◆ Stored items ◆

+++

import Mathlib
import Summits.Schanuel.Schanuel.Theses.RigidCore
import Literature.NumberTheory.Transcendental.ZilberField
import Literature.NumberTheory.Transcendental.KirbyEDerivations
import Literature.NumberTheory.Transcendental.AxSchanuel

/-!
# Sketch — crux stmt-Schanuel-0970 (`RigidCore.SchanuelOnLogFreeCore`), idea `real-leaf-genericity`

First-lemma signatures only (planner, crux-ideate round 1, ideator 1). Nothing is proved here;
the point is that every statement elaborates over existing declarations.
-/

noncomputable section

open FirstOrder
open Literature.NumberTheory.Transcendental
open Literature.ModelTheory.ExponentialFields

namespace Summit.Schanuel.Schanuel.Cruxes.SchanuelOnLogFreeCore.RealLeafGenericity

/-- The log-free core `C_EA` exactly as inlined in the route decl. -/
def core : IntermediateField ℚ ℂ :=
  sInf {K : IntermediateField ℚ ℂ | (2 * ↑Real.pi * Complex.I : ℂ) ∈ K ∧
    (∀ w ∈ K, Complex.exp w ∈ K) ∧ ∀ w : ℂ, IsAlgebraic K w → w ∈ K}

/-- Sanity: the crux is literally SC on `core`. -/
example : Summit.Schanuel.Schanuel.Theses.RigidCore.SchanuelOnLogFreeCore ↔
    ∀ (n : ℕ) (x : Fin n → ℂ), (∀ i, x i ∈ core) → LinearIndependent ℚ x →
      (n : Cardinal) ≤ Algebra.trdeg ℚ
        ↥(IntermediateField.adjoin ℚ (Set.range x ∪ Set.range (Complex.exp ∘ x))) :=
  Iff.rfl

/-! ## The hypothesis H_π in three equivalent-in-print forms -/

/-- (H_π, Khovanskii form) `π` is not a real exponential-algebraic number: not a coordinate of a
non-degenerate zero of a real exponential-polynomial system over `ℤ` (tree `ecl` for the real
exponential field `Real.instExponentialRing`). -/
def PiNotRealExpAlgebraic : Prop := Real.pi ∉ ecl (∅ : Set ℝ)

/-- (H_π, model-theoretic form; Bianconi 2005: implied by SC) `{π}` is not `∅`-definable in the
real ordered exponential field. By Wilkie + Jones–Wilkie / Kirby 2010 Thm 1.1 this is equivalent
to the Khovanskii form. -/
def PiNotRealExpDefinable : Prop :=
  ¬ Set.Definable₁ (∅ : Set ℝ) Language.orderedExpRing ({Real.pi} : Set ℝ)

/-- (H_π, derivation form; Kirby 2010 Thm 1.1 `ecl = cl`: equivalent to the Khovanskii form)
some exponential derivation of the REAL exponential field moves `π`. Every E-derivation of `ℂ_exp`
kills `π` (kernel!), so this is exactly what the complex structure cannot supply. -/
def ExistsRealEDerivationMovingPi : Prop :=
  ∃ D : Derivation ℤ ℝ ℝ, IsEDerivation D ∧ D Real.pi ≠ 0

/-! ## First lemma (the lever at work; provable now from `ax_schanuel_holds` + Hermite) -/

/-- FIRST LEMMA. An E-derivation of `ℝ_exp` moving `π` makes `π, e^π, e^{π²}` algebraically
independent over its constants (Ax 1971 Thm 3 with `y = (π, π²)`, rank term `= 1`), and the
constants contain `e = exp 1`; with Hermite (`e` transcendental) the four numbers are independent.
Instances of the crux obtained: `(1, πi)` (e ⊥ π), `(πi, π²)` (π ⊥ e^{π²}), `(π, π²)`, `(1, π, π²)`. -/
def FirstLemma : Prop :=
  ExistsRealEDerivationMovingPi →
    AlgebraicIndependent ℚ ![Real.exp 1, Real.pi, Real.exp Real.pi, Real.exp (Real.pi ^ 2)]

/-- The same over the full constant field, all ranks along the polynomial tower in `π`
(Edmundo–Terzo 2008 Thm 3.5 / 4.1 pattern): for an E-derivation `D` moving `π`,
`trdeg_{C_D} C_D(π, π², …, πⁿ, e^{π}, …, e^{πⁿ}) ≥ n + 1`, `C_D` = constants of `D` (∋ e, e^e, …). -/
def TowerPlusOne : Prop :=
  ∀ (D : Derivation ℤ ℝ ℝ), IsEDerivation D → D Real.pi ≠ 0 → ∀ n : ℕ,
    ((n + 1 : ℕ) : Cardinal) ≤ Algebra.trdeg (constantSubring ![D])
      (Algebra.adjoin (constantSubring ![D])
        (Set.range (fun k : Fin n => Real.pi ^ (k.val + 1)) ∪
         Set.range (fun k : Fin n => Real.exp (Real.pi ^ (k.val + 1)))))

/-! ## Mirror lemma (circle leaf): an `SO₂`-derivation moving `e` -/

/-- Circle-leaf mirror: a derivation of `ℝ` respecting `cos`/`sin` (the circle exponential
`b ↦ e^{ib}`; its kernel `2πℤ` forces `D π = 0`) and moving `e` gives `π, e, cos e`
algebraically independent (Ax over `ℂ = ℝ(i)` with `D i = 0`, `y = (ie)`). Covers the crux
instances `(1, πi)` again and `(1, ie)`-type statements. -/
def MirrorLemma : Prop :=
  (∃ D : Derivation ℤ ℝ ℝ, (∀ b : ℝ, D (Real.cos b) = -Real.sin b * D b ∧
      D (Real.sin b) = Real.cos b * D b) ∧ D (Real.exp 1) ≠ 0) →
    AlgebraicIndependent ℚ ![Real.pi, Real.exp 1, Real.cos (Real.exp 1)]

/-! ## The sector of the crux reached (stated; its proof = E–T Thm 3.5 + splitting) -/

/-- The real-exponential prime model `P = dcl^{ℝ_exp}(∅)` (real Khovanskii numbers:
`e, e^e, √2, e^{√2}, log 2, Ω, …`; conjecturally `∌ π`). -/
def realExpPrime : Set ℝ := {a | Set.Definable₁ (∅ : Set ℝ) Language.orderedExpRing ({a} : Set ℝ)}

/-- Numbers real-exponentially definable from `π` (`π, e^π, e^{π²}, π + e, …`). -/
def realExpDclPi : Set ℝ :=
  {a | Set.Definable₁ ({Real.pi} : Set ℝ) Language.orderedExpRing ({a} : Set ℝ)}

/-- RESIDUE R1 (Macintyre–Wilkie sector): Schanuel for real tuples of the core lying in the
real-exponential prime model (π-free real towers: `(1, e)`, `(1, e, e²)`, `(√2, e^{√2})`, …).
Untouched by the lever; named so that the sector theorem is honest. -/
def MacintyreSector : Prop :=
  ∀ (n : ℕ) (a : Fin n → ℝ), (∀ i, a i ∈ realExpPrime) → (∀ i, (a i : ℂ) ∈ core) →
    LinearIndependent ℚ a →
      (n : Cardinal) ≤ Algebra.trdeg ℚ
        ↥(IntermediateField.adjoin ℚ (Set.range (fun i => (a i : ℂ)) ∪
          Set.range (fun i => Complex.exp (a i : ℂ))))

/-- SECTOR THEOREM (target of the line): `H_π ∧ MacintyreSector ⟹` the crux for every core tuple
whose entries lie in `dcl^{ℝ_exp}(π) ⊕ ℚ·πi` (the exp-leaf sector: contains `(1, πi)`, `(πi, π²)`,
`(π√2, π)`, all real π-towers, `(1, e)`, …; excludes the kernel-direction cells `(πi, πi√2)`,
`(i, πi)`). -/
def ExpLeafSector : Prop :=
  PiNotRealExpDefinable → MacintyreSector →
    ∀ (n : ℕ) (a : Fin n → ℝ) (q : Fin n → ℚ), (∀ i, a i ∈ realExpDclPi) →
      (∀ i, ((a i : ℂ) + (q i : ℂ) * (↑Real.pi * Complex.I)) ∈ core) →
      LinearIndependent ℚ (fun i => (a i : ℂ) + (q i : ℂ) * (↑Real.pi * Complex.I)) →
        (n : Cardinal) ≤ Algebra.trdeg ℚ
          ↥(IntermediateField.adjoin ℚ
            (Set.range (fun i => (a i : ℂ) + (q i : ℂ) * (↑Real.pi * Complex.I)) ∪
             Set.range (fun i => Complex.exp ((a i : ℂ) + (q i : ℂ) * (↑Real.pi * Complex.I)))))

/-- The rung structure of H_π: rung 1 (one-variable real Khovanskii systems) is EXACTLY
Nesterenko's theorem `π ⊥ e^π`; stated here as the target it discharges. -/
def HPiRungOne : Prop :=
  ∀ F : MvPolynomial (Fin 2) ℤ, F ≠ 0 → MvPolynomial.aeval ![Real.pi, Real.exp Real.pi] F ≠ 0

/-- Rung 2 of H_π as a one-parameter family of rank-3 instances through Nesterenko's pair
(contains e ⊥ π ⊥ e^π at t = 1, two-moduli Nesterenko at t = π√2, e^π ⊥ e^{π²} at t = π²). -/
def HPiRungTwoFamily : Prop :=
  ∀ t : ℝ, LinearIndependent ℚ ![Real.pi, t] →
    (3 : Cardinal) ≤ Algebra.trdeg ℚ
      ↥(IntermediateField.adjoin ℚ ({Real.pi, t, Real.exp Real.pi, Real.exp t} : Set ℝ))

end Summit.Schanuel.Schanuel.Cruxes.SchanuelOnLogFreeCore.RealLeafGenericity

end
import Literature.NumberTheory.Sieve.MaynardSieveTuples
import HarnessLib

/-!
# Maynard–Tao sieve: the kernel of the quadratic form and its factorisation over primes

J. Maynard, *Small gaps between primes*, Ann. of Math. (2) 181 (2015), 383–413 = arXiv:1311.4600,
proofs of Lemmas 5.1 and 5.2: after the Chinese remainder theorem, `S₁` and `S₂^{(m)}` become
`∑_{d, e} λ_d λ_e / f([d, e])` with `f(q) = q` resp. `φ(q)`, and substituting
`λ_d = (∏ μ(dᵢ) dᵢ) ∑_{d ∣ r} y_r / ∏ φ(rᵢ)` ((5.8), (6.3)) turns them into quadratic forms
`∑_{r, s} y_r y_s K(r, s) / (φ(r) φ(s))` in the `y`-variables.  Maynard diagonalises these with the
auxiliary variables `u_i`, `s_{i,j}` ((5.5)–(5.7), (5.20)–(5.23)); that printed diagonalisation is
formalised, for an arbitrary `y` on the box `[1, B]^k` (tuples of integers), in
`MaynardSieveBilinear.lean` (`Literature.NumberTheory.Sieve.MaynardSieve.abs_S1main_sub_le`, `abs_S2main_sub_le`), which serves
the named facts `maynard_lemma51` / `maynard_S1_asymptotic` of `MaynardSieveS1.lean`,
`MaynardSieve.lean` (the `D₀ = log log log N → ∞` route to Theorem B).

This file belongs to the second, *fixed-`D₀`* route to the smooth-`F` theorem
`Literature.NumberTheory.Sieve.frequently_card_primes_ge_of_maynardFunctional_smooth` in the functional-finset encoding of
`MaynardSieveTuples.lean` (sequels `MaynardSieveTupleS1.lean`, `MaynardSieveTupleS2.lean`): there the
quadratic forms are indexed by pairs of support tuples `A, A'` given as finsets of (prime, index)
pairs, and instead of the `u_i, s_{i,j}` variables the kernel is factorised PRIME BY PRIME, which (i)
gives the error constants `8k²/D₀`, `24(k+1)²/D₀` directly by "peeling" one mismatched prime
(no `Z^{k²−k} − 1` products), and (ii) for `S₂^{(m)}` produces the main term directly as a sum over
"good pairs" (`r, r'` equal off the index `m`) with the weights `(p² − p − 1)/(p − 1)³`, `1/(p − 1)` —
i.e. it bypasses the variables `y^{(m)}` and Lemma 5.3 altogether, a form the bilinear file does not
provide and which feeds the `(k+1)`-dimensional equidistribution lemma of `MaynardEquidistribution.lean`.
Neither encoding's statements are corollaries of the other's without a dictionary between
`Fin k → ℕ` tuples and functional finsets (`MaynardSieveTuples.rad/ofNat`), so the kernel algebra is
redone here in the finset encoding (about 150 lines: `kernel_eq_prod_kernelLoc`). Contents:

* `kernel d A A'` — for support tuples `A, A'` (encoded as functional finsets of (prime, index)
  pairs, `MaynardSieveTuples`), the sum over divisor tuples `B ⊆ A`, `C ⊆ A'` with `B ∪ C` again a
  tuple (the compatibility forced by the Chinese remainder theorem) of
  `μ(B) μ(C) (∏B)(∏C) / ∏_{p ∣ [B, C]} d(p)`;
* `kernel_eq_prod_kernelLoc` (**main result**): `kernel d A A' = ∏_{p} kernelLoc d A A' p` over the
  primes of `A ∪ A'`, with the local factor
  `kernelLoc d A A' p = 1 − [p ∣ r] p/d(p) − [p ∣ r'] p/d(p) + [p ∣ r, r' with equal index] p²/d(p)`
  (so for `d(p) = p`: `0` if `p` divides only one of `r, r'`, `p − 1` for equal indices, `−1` for
  different indices; for `d(p) = p − 1` the values `−1/(p−1)`, `(p² − p − 1)/(p − 1)`,
  `−(p + 1)/(p − 1)`), proved through the double power-set identity
  `∑_{β, γ ⊆ V} ∏_{p ∈ V} f_p([p ∈ β], [p ∈ γ]) = ∏_{p ∈ V} ∑_{b, c} f_p(b, c)`;
* `sum_filter_le_of_peel`, `sum_filter_le_of_peel_of_le_half` — the abstract "peeling" inequality
  by which the contributions of primes with mismatched indices (Maynard's `s_{i,j} > D₀`, (5.14),
  (5.22), and the non-coprime tuples of (6.7)) are bounded by `O(k²/D₀)` times the main term.

## References

* J. Maynard, *Small gaps between primes*, Ann. of Math. (2) 181 (2015), 383–413,
  doi:10.4007/annals.2015.181.1.7 = arXiv:1311.4600; proofs of Lemmas 5.1, 5.2, displays
  (5.3)–(5.7), (5.14), (5.20)–(5.23), (6.7). [cite: MaynardAnnals2015]
-/

open Finset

+++

◆ WHAT IS REQUIRED ◆
Please, from the entries above, set down exactly the lines from the one containing "Instances of the" through the one containing "(Edmundo–Terzo 2008 Thm", and only those.

◆ REPLY TO THE EXERCISE ◆
Instances of the crux obtained: `(1, πi)` (e ⊥ π), `(πi, π²)` (π ⊥ e^{π²}), `(π, π²)`, `(1, π, π²)`. -/
def FirstLemma : Prop :=
  ExistsRealEDerivationMovingPi →
    AlgebraicIndependent ℚ ![Real.exp 1, Real.pi, Real.exp Real.pi, Real.exp (Real.pi ^ 2)]

/-- The same over the full constant field, all ranks along the polynomial tower in `π`
(Edmundo–Terzo 2008 Thm 3.5 / 4.1 pattern): for an E-derivation `D` moving `π`,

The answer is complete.